Segundo a Pfizer, que espera
que até 2019 o medicamento Torgena seja liberado pela Anvisa (Agência Nacional
de Vigilância Sanitária), no Brasil, espera-se de 8 a 12 anos para que um
antibiótico seja comercializado, desde o momento de seu
desenvolvimento. "Quando chega [o remédio], as bactérias já estão
resistentes", lamenta Eurico Corrêa, diretor médico do laboratório.
O micro-organismo causa
pneumonia, infecção urinária e da corrente sanguínea.

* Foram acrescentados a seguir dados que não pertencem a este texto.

/-- An element of `S(⊕_j H_j)(K)` commutes with the base-changed Hodge idempotent `(in_j pr_j)_K` (pointwise).
[cite: Milne1999LefschetzClasses, §1 p. 644 L16–L20] [cite: Moonen2004MT, §4 Lemma 4.6] -/
theorem Polarization.single_proj_baseChange_apply_comm_of_mem_lefschetzGroupBaseChange_pi
    {γ : (K ⊗[ℚ] (∀ j, W j)) ≃ₗ[K] (K ⊗[ℚ] (∀ j, W j))} (hγ : γ ∈ (Polarization.pi Q).lefschetzGroupBaseChange K)
    (j : ι) (x : K ⊗[ℚ] (∀ j, W j)) :
    (LinearMap.single ℚ W j).baseChange K ((LinearMap.proj j : (∀ k, W k) →ₗ[ℚ] W j).baseChange K (γ x)) =
      γ ((LinearMap.single ℚ W j).baseChange K ((LinearMap.proj j : (∀ k, W k) →ₗ[ℚ] W j).baseChange K x)) := by
  have h := hγ.1 ⟨LinearMap.single ℚ W j ∘ₗ LinearMap.proj j,
    Hom.toLinearMap_mem_endAlg ((Hom.piSingle H j).comp (Hom.piProj H j))⟩ x
  simpa only [LinearMap.baseChange_comp, LinearMap.coe_comp, Function.comp_apply] using h

/-- **Off-diagonal vanishing**: for `γ ∈ S(⊕_j H_j)(K)`, `(pr_i)_K (γ ((in_j)_K z)) = 0` when `i ≠ j`.
[cite: Milne1999LefschetzClasses, §1 p. 643 ("C(A) ⊂ C(A₁) × ⋯ × C(A_s)") and Remark 1.6] [cite: Moonen2004MT, §4 Lemma 4.6] -/
theorem Polarization.proj_baseChange_apply_single_baseChange_of_ne_of_mem_lefschetzGroupBaseChange_pi
    {γ : (K ⊗[ℚ] (∀ j, W j)) ≃ₗ[K] (K ⊗[ℚ] (∀ j, W j))} (hγ : γ ∈ (Polarization.pi Q).lefschetzGroupBaseChange K)
    {i j : ι} (hij : i ≠ j) (z : K ⊗[ℚ] W j) :
    (LinearMap.proj i : (∀ k, W k) →ₗ[ℚ] W i).baseChange K (γ ((LinearMap.single ℚ W j).baseChange K z)) = 0 := by
  have hz : (LinearMap.single ℚ W j).baseChange K z = (LinearMap.single ℚ W j).baseChange K
      ((LinearMap.proj j : (∀ k, W k) →ₗ[ℚ] W j).baseChange K ((LinearMap.single ℚ W j).baseChange K z)) := by
    rw [proj_baseChange_single_baseChange_same']
  rw [hz, ← Polarization.single_proj_baseChange_apply_comm_of_mem_lefschetzGroupBaseChange_pi hγ j,
    proj_baseChange_single_baseChange_of_ne' K hij]

/-- **The `j`-th diagonal block `(pr_j)_K γ (in_j)_K` of `γ ∈ S(⊕_k H_k)(K)` as an automorphism of `K ⊗ W_j`** (the
restriction of `γ` to the retract `(in_j, pr_j)`; the tree's `restrictRetract`, Moonen's Lemma 4.6 machinery).
[cite: Milne1999LefschetzClasses, §1 Prop. 1.5 (p. 644) and Remark 1.6] [cite: Moonen2004MT, §4 Lemma 4.6] -/
def Polarization.lefschetzGroupBaseChangePiBlock {γ : (K ⊗[ℚ] (∀ j, W j)) ≃ₗ[K] (K ⊗[ℚ] (∀ j, W j))}
    (hγ : γ ∈ (Polarization.pi Q).lefschetzGroupBaseChange K) (j : ι) : (K ⊗[ℚ] W j) ≃ₗ[K] (K ⊗[ℚ] W j) :=
  restrictRetract ((LinearMap.single ℚ W j).baseChange K) ((LinearMap.proj j : (∀ k, W k) →ₗ[ℚ] W j).baseChange K)
    (proj_baseChange_single_baseChange_same' K j) γ
    (Polarization.single_proj_baseChange_apply_comm_of_mem_lefschetzGroupBaseChange_pi hγ j)

/-- `block_j(γ) z = (pr_j)_K (γ ((in_j)_K z))`. [cite: Moonen2004MT, §4 Lemma 4.6] -/
@[simp] theorem Polarization.lefschetzGroupBaseChangePiBlock_apply {γ : (K ⊗[ℚ] (∀ j, W j)) ≃ₗ[K] (K ⊗[ℚ] (∀ j, W j))}
    (hγ : γ ∈ (Polarization.pi Q).lefschetzGroupBaseChange K) (j : ι) (z : K ⊗[ℚ] W j) :
    Polarization.lefschetzGroupBaseChangePiBlock hγ j z =
      (LinearMap.proj j : (∀ k, W k) →ₗ[ℚ] W j).baseChange K (γ ((LinearMap.single ℚ W j).baseChange K z)) :=
  rfl

/-- **`γ ∈ S(⊕_j H_j)(K)` preserves each summand: `γ ((in_j)_K z) = (in_j)_K (block_j(γ) z)`.**
[cite: Milne1999LefschetzClasses, §1 p. 643 ("C(A) ⊂ C(A₁) × ⋯ × C(A_s)") and Remark 1.6] [cite: Moonen2004MT, §4 Lemma 4.6] -/
theorem Polarization.apply_single_baseChange_of_mem_lefschetzGroupBaseChange_pi
    {γ : (K ⊗[ℚ] (∀ j, W j)) ≃ₗ[K] (K ⊗[ℚ] (∀ j, W j))} (hγ : γ ∈ (Polarization.pi Q).lefschetzGroupBaseChange K)
    (j : ι) (z : K ⊗[ℚ] W j) :
    γ ((LinearMap.single ℚ W j).baseChange K z) =
      (LinearMap.single ℚ W j).baseChange K (Polarization.lefschetzGroupBaseChangePiBlock hγ j z) := by
  rw [Polarization.lefschetzGroupBaseChangePiBlock_apply,
    Polarization.single_proj_baseChange_apply_comm_of_mem_lefschetzGroupBaseChange_pi hγ j,
    proj_baseChange_single_baseChange_same']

Seus sintomas vão de
taquicardia, febre e inchaço até a falência múltipla dos órgãos.
"O mercado está
quebrado", disse na época David Shlaes, consultor e ex-executivo do setor.
"Estamos agora em um ponto no qual a resistência avança muito mais
rapidamente do que nossa capacidade de fornecer novos antibióticos."
Participação dos consumidores
Diante de um cenário delicado,
a indústria quer engajar os pacientes na luta contra as superbactérias. Especialistas
do ramo querem popularizar as respostas para as seguintes questões:
1 - Já me sinto bem, posso
suspender o antibiótico? Não. A medicação deve ser tomada
rigorosamente de acordo com a receita médica, respeitando o número de dias e o
tempo de intervalo entre as doses.
2 - Posso misturar álcool com
antibiótico? Não. O efeito diurético do álcool pode
reduzir a concentração do medicamento no sangue, além de sobrecarregar o
fígado.
3 - Estou gripado, antibiótico
resolve? Gripes são provocadas por vírus, que não respondem a
antibióticos. Por isso nunca aproveite medicações que tenham sobrado de
prescrições anteriores.
4 - Hospital é um lugar
perigoso? Se precisa mesmo ir, previna-se! Reduza ao mínimo as
idas a hospitais, lave sempre as mãos com água e sabão e use álcool em gel. Não
toque em sondas, soros ou cateteres e jamais se deite ou sente em leitos
hospitalares.
5 - Posso partir um comprimido
ao meio? De jeito nenhum. Doses muito baixas podem facilitar a
adaptação do micro-organismo em vez de liquidá-lo. Se há dificuldade em ingerir
comprimidos, peça ao médico uma alternativa líquida.
"Vivemos
uma epidemia bacteriana silenciosa", alerta a infectologista do HC.
"Silenciosa até emergir. Quando isso acontece, já não há opções
terapêuticas. É na comunidade que reduziremos os efeitos."